What if they grew up like warriors did, and scarcely got to know peace at all?
What if it was already over the moment they'd left? What if they really couldn't both fit in the bed?
Voices whispered a little in his ear, and he didn't recognize their sounds at all.
"Are you okay?" Riku asked, watching a face that must have turned green.
Sora scrambled into his side of the bed, shoving a knee out of the way so that he could squeeze in, and pulled the blanket up and over them both.
Just enough room, just barely.
He stretched out his arms expectantly, and let Riku slide down beside him to accept the embrace, burying his face into that white cascade of overgrown hair, and feeling his body squeezed in return.
He didn't smell like darkness at all, just sweat, and sea air, and sweetly himself. No matter how he changed, it was always him, the same rabbit-heart thumping in his chest.
His hands pressed in heavy against Sora's back, and his careful, shaking breath caught a hint of his voice.
What, too, if Sora– for everyone in the universe he loved– could never love anyone else as immensely as this?
"Remember that one time," he whispered, smirking, "when we were in here after school, and you dared me to jump out the window?"
Riku laughed, shaking both their bodies. "I didn't think you really would, idiot."
"Well, why not?" Always the stuntman, always with something to prove. "Remember when we were fighting, and l kicked a hole the wall over there?"
"We were terrible," Riku said. "Why are boys always fighting anyway?"
"It was funny! I liked making you my punching bag."
"Like you were the one winning."
"What about when I gave you a concussion on the play island, remember that?"
"Obviously not." Riku was smiling against his shoulder, a warm glow in the dark. "But I remember how scared you got; you rowed me back sobbing. And I had to wait on the shore while you ran for help."

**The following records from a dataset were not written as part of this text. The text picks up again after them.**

/-- **Grafakos 2014, Exercise 3.1.6 (upper bound) / Buckmaster–Vicol 2019, (3.6)**: for
`1 < p < ∞` and `r ≥ 1`, `∫_T ‖D¹_r‖^p ≤ (3^p + 2^p/(p-1)) r^{p-1}`, i.e.
`‖D¹_r‖_{L^p(T)} ≤ C_p r^{1-1/p}`. [cite: Grafakos2014, Exercise 3.1.6] -/
theorem integral_norm_circleDirichlet_rpow_le {p : ℝ} (hp : 1 < p) {r : ℕ} (hr : 1 ≤ r) :
    ∫ t : UnitAddCircle, ‖∑ j ∈ Finset.Icc (-(r : ℤ)) r, fourier j t‖ ^ p ≤
      (3 ^ p + 2 ^ p / (p - 1)) * (r : ℝ) ^ (p - 1) := by
  have hp0 : 0 ≤ p := by linarith
  have hp1 : 0 < p - 1 := by linarith
  have hr1 : (1 : ℝ) ≤ r := by exact_mod_cast hr
  have hr0 : (0 : ℝ) < r := by linarith
  set F : ℝ → ℝ := fun y =>
    ‖∑ j ∈ Finset.Icc (-(r : ℤ)) r, fourier j (y : UnitAddCircle)‖ ^ p
  have hFc : Continuous F :=
    ((continuous_circleDirichlet r).comp (AddCircle.continuous_mk' 1)).norm.rpow_const
      fun _ => Or.inr hp0
  have hint : ∀ u v : ℝ, IntervalIntegrable F volume u v := fun u v => hFc.intervalIntegrable u v
  -- transfer to the fundamental domain `[-1/2, 1/2]`
  have h0 : ∫ t : UnitAddCircle, ‖∑ j ∈ Finset.Icc (-(r : ℤ)) r, fourier j t‖ ^ p =
      ∫ y in (-(1 / 2) : ℝ)..(1 / 2), F y := by
    rw [← UnitAddCircle.intervalIntegral_preimage (-(1 / 2))
        fun t => ‖∑ j ∈ Finset.Icc (-(r : ℤ)) r, fourier j t‖ ^ p,
      show (-(1 / 2) : ℝ) + 1 = 1 / 2 by norm_num]
  -- the splitting point `a = 1/(2r)`
  set a : ℝ := 1 / (2 * r) with ha
  have ha0 : 0 < a := by positivity
  have ha2 : a ≤ 1 / 2 := by
    rw [ha]; exact one_div_le_one_div_of_le (by norm_num) (by linarith)
  have hapow : a ^ (1 - p) / (p - 1) = 2 ^ (p - 1) / (p - 1) * (r : ℝ) ^ (p - 1) := by
    rw [ha, one_div, Real.inv_rpow (by positivity), ← Real.rpow_neg (by positivity), neg_sub,
      Real.mul_rpow (by norm_num) hr0.le]
    ring
  -- pointwise majorant on `[a, 1/2]`, for `F` and for its reflection
  have hmaj : ∀ y ∈ Set.Icc a (1 / 2), F y ≤ y ^ (-p) ∧ F (-y) ≤ y ^ (-p) := by
    intro y hy
    have hy0 : 0 < y := ha0.trans_le hy.1
    have hyabs : |y| ≤ 1 / 2 := by rw [abs_of_pos hy0]; exact hy.2
    have h1 := norm_circleDirichlet_coe_rpow_le (r := r) hp0 hyabs hy0.ne'
    have h2 := norm_circleDirichlet_coe_rpow_le (r := r) hp0 (y := -y) (by rwa [abs_neg])
      (neg_ne_zero.2 hy0.ne')
    rw [abs_of_pos hy0] at h1
    rw [abs_neg, abs_of_pos hy0] at h2
    exact ⟨h1, h2⟩
  have hrpow_int : IntervalIntegrable (fun y : ℝ => y ^ (-p)) volume a (1 / 2) :=
    intervalIntegral.intervalIntegrable_rpow (Or.inr (by
      rw [Set.uIcc_of_le ha2]; exact fun h => absurd (ha0.trans_le h.1) (lt_irrefl 0)))
  -- right piece
  have hright : ∫ y in a..(1 / 2), F y ≤ 2 ^ (p - 1) / (p - 1) * (r : ℝ) ^ (p - 1) := by
    rw [← hapow]
    refine (intervalIntegral.integral_mono_on ha2 (hint _ _) hrpow_int
      fun y hy => (hmaj y hy).1).trans (integral_rpow_neg_le ha0 ha2 hp)
  -- left piece, by reflection
  have hleft : ∫ y in (-(1 / 2) : ℝ)..(-a), F y ≤ 2 ^ (p - 1) / (p - 1) * (r : ℝ) ^ (p - 1) := by
    rw [← hapow, ← intervalIntegral.integral_comp_neg]
    refine (intervalIntegral.integral_mono_on ha2 ((hFc.comp continuous_neg).intervalIntegrable _ _)
      hrpow_int fun y hy => (hmaj y hy).2).trans (integral_rpow_neg_le ha0 ha2 hp)
  -- middle piece
  have hmid : ∫ y in (-a)..a, F y ≤ 3 ^ p * (r : ℝ) ^ (p - 1) := by
    have h1 : ∫ y in (-a)..a, F y ≤ ∫ _ in (-a)..a, (2 * r + 1 : ℝ) ^ p :=
      intervalIntegral.integral_mono_on (by linarith) (hint _ _) intervalIntegrable_const
        fun y _ => norm_circleDirichlet_rpow_le hp0 _
    rw [intervalIntegral.integral_const, smul_eq_mul] at h1
    have h3 : (a - -a) * (3 * r : ℝ) ^ p = 3 ^ p * (r : ℝ) ^ (p - 1) := by
      rw [Real.mul_rpow (by norm_num) hr0.le, Real.rpow_sub_one hr0.ne', ha]
      field_simp
      ring
    calc ∫ y in (-a)..a, F y ≤ (a - -a) * (2 * r + 1 : ℝ) ^ p := h1
      _ ≤ (a - -a) * (3 * r : ℝ) ^ p :=
        mul_le_mul_of_nonneg_left (Real.rpow_le_rpow (by positivity) (by linarith) hp0)
          (by linarith)
      _ = 3 ^ p * (r : ℝ) ^ (p - 1) := h3
  -- assemble
  have hsplit : ∫ y in (-(1 / 2) : ℝ)..(1 / 2), F y =
      ((∫ y in (-(1 / 2) : ℝ)..(-a), F y) + ∫ y in (-a)..a, F y) + ∫ y in a..(1 / 2), F y := by
    rw [intervalIntegral.integral_add_adjacent_intervals (hint _ _) (hint _ _),
      intervalIntegral.integral_add_adjacent_intervals (hint _ _) (hint _ _)]
  have h2p : (2 : ℝ) ^ p = 2 * 2 ^ (p - 1) := by
    rw [Real.rpow_sub_one two_ne_zero]; ring
  rw [h0, hsplit, h2p]
  calc ((∫ y in (-(1 / 2) : ℝ)..(-a), F y) + ∫ y in (-a)..a, F y) + ∫ y in a..(1 / 2), F y
      ≤ (2 ^ (p - 1) / (p - 1) * (r : ℝ) ^ (p - 1) + 3 ^ p * (r : ℝ) ^ (p - 1)) +
          2 ^ (p - 1) / (p - 1) * (r : ℝ) ^ (p - 1) := by gcongr
    _ = (3 ^ p + 2 * 2 ^ (p - 1) / (p - 1)) * (r : ℝ) ^ (p - 1) := by ring
/-! ### No read-out splits the two closed sub-edges -/

/-- **NO READ-OUT OF THE COINS SPLITS TWO CLOSED SUB-EDGES OF ONE BUNDLE** (registered helper of
the stub `stub_sixArmDecay`; the obstruction to the Reimer route for its input `hR'`).  For
`k ≥ 2`, `q.1 > 0` and ANY measurable read-out `rd` of the coins with law `M_k(q)` under which
"`e₀` closed", "`e₁` closed" (the first two sub-edges of the bundle at the origin) pull back to
local coin events, it is NOT the case that almost every coin configuration reading both closed
lies in `(rd ⁻¹' {e₀ closed}) □ (rd ⁻¹' {e₁ closed})`: else Reimer on the coin space would give
`M(e₀, e₁ closed) ≤ M(e₀ closed) M(e₁ closed) = ¼`, contradicting `mul_lt_M_real_closed_pair`.
(Witness pairs for (five arms, dual arm) in the rigid geometries of the module docstring restrict
to such a split.) -/
theorem not_ae_mem_disjointOccurrence_closed_subEdges : ∀ k : ℕ, 2 ≤ k → ∀ q : ℝ × ℝ, 0 < q.1 →
    ∀ rd : Set Coin → Set (Sym2 (Site 2)), Measurable rd → (coinLaw k q).map rd = M k q.1 q.2 →
    IsLocalEvent (rd ⁻¹' {ω | edgeOf ((0 : Site 2), (0 : Fin 2)) ∉ ω}) →
    IsLocalEvent (rd ⁻¹' {ω | edgeOf (dirVec 0, (0 : Fin 2)) ∉ ω}) →
    ¬ (∀ᵐ S ∂(coinLaw k q),
        S ∈ rd ⁻¹' {ω | edgeOf ((0 : Site 2), (0 : Fin 2)) ∉ ω ∧ edgeOf (dirVec 0, (0 : Fin 2)) ∉ ω} →
        S ∈ disjointOccurrence (rd ⁻¹' {ω | edgeOf ((0 : Site 2), (0 : Fin 2)) ∉ ω})
          (rd ⁻¹' {ω | edgeOf (dirVec 0, (0 : Fin 2)) ∉ ω})) := by
  intro k hk q hq rd hrd hlaw hAl hBl
  exact not_ae_mem_disjointOccurrence_of_mul_lt q hrd hlaw
    ((measurableSet_notMem _).inter (measurableSet_notMem _)) (measurableSet_notMem _)
    (measurableSet_notMem _) hAl hBl (mul_lt_M_real_closed_pair hk hq q.2)

/-- A one-edge event `{ω | e ∉ ω}` is determined by `{e}`. -/
theorem determinedBy_setOf_edge_notMem (e : Sym2 (Site 2)) :
    DeterminedBy {ω : BondConfig (Site 2) | e ∉ ω} ({e} : Set (Sym2 (Site 2))) := by
  rw [determinedBy_iff]
  intro ω ω' h
  have he := Set.ext_iff.1 h e
  simp only [mem_inter_iff, mem_singleton_iff, and_true] at he
  exact not_congr he

/-- **The instance for the route's read-out `cfg k`**: for `k ≥ 2` and `ρ > 0`, the coin
configurations reading `e₀`, `e₁` closed through `cfg k` are not almost surely in
`(cfg k ⁻¹' {e₀ closed}) □ (cfg k ⁻¹' {e₁ closed})` (explicitly, the bad set is
`{selector on, shared coin off}`, of mass `½ ρ̂`: both closednesses then need the shared coin). -/
theorem not_ae_mem_disjointOccurrence_closed_subEdges_cfg {k : ℕ} (hk : 2 ≤ k) {ρ : ℝ} (hρ : 0 < ρ)
    (c : ℝ) :
    ¬ (∀ᵐ S ∂(prodBernoulli (prm k ρ c)),
        S ∈ cfg k ⁻¹' {ω | edgeOf ((0 : Site 2), (0 : Fin 2)) ∉ ω ∧ edgeOf (dirVec 0, (0 : Fin 2)) ∉ ω} →
        S ∈ (cfg k ⁻¹' {ω | edgeOf ((0 : Site 2), (0 : Fin 2)) ∉ ω}) □
          (cfg k ⁻¹' {ω | edgeOf (dirVec 0, (0 : Fin 2)) ∉ ω})) :=
  not_ae_mem_disjointOccurrence_closed_subEdges k hk (ρ, c) hρ (cfg k) (measurable_cfg k) rfl
    (isLocalEvent_preimage_cfg k (Set.finite_singleton _) (determinedBy_setOf_edge_notMem _))
    (isLocalEvent_preimage_cfg k (Set.finite_singleton _) (determinedBy_setOf_edge_notMem _))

The fear had hidden away from him sometime in all the fuzzy years since, but now Sora's whole body ached like it was only just today that he'd finally slowed down.
"I'm sorry," he said, suddenly serious, trying to fit in everything else. The rest pressed out from behind his breastbone, formless and cold and only partly his own. "I'll never leave you behind again, okay?" Maybe then they'd finally stop destroying each other.
"Sure, you will," Riku replied. "And I'll come find you."
"And you won't hide from me again?"
"Never. Promise."
"Even if we have different faces?"
He hesitated, and let out a breath. "Even if we have different faces."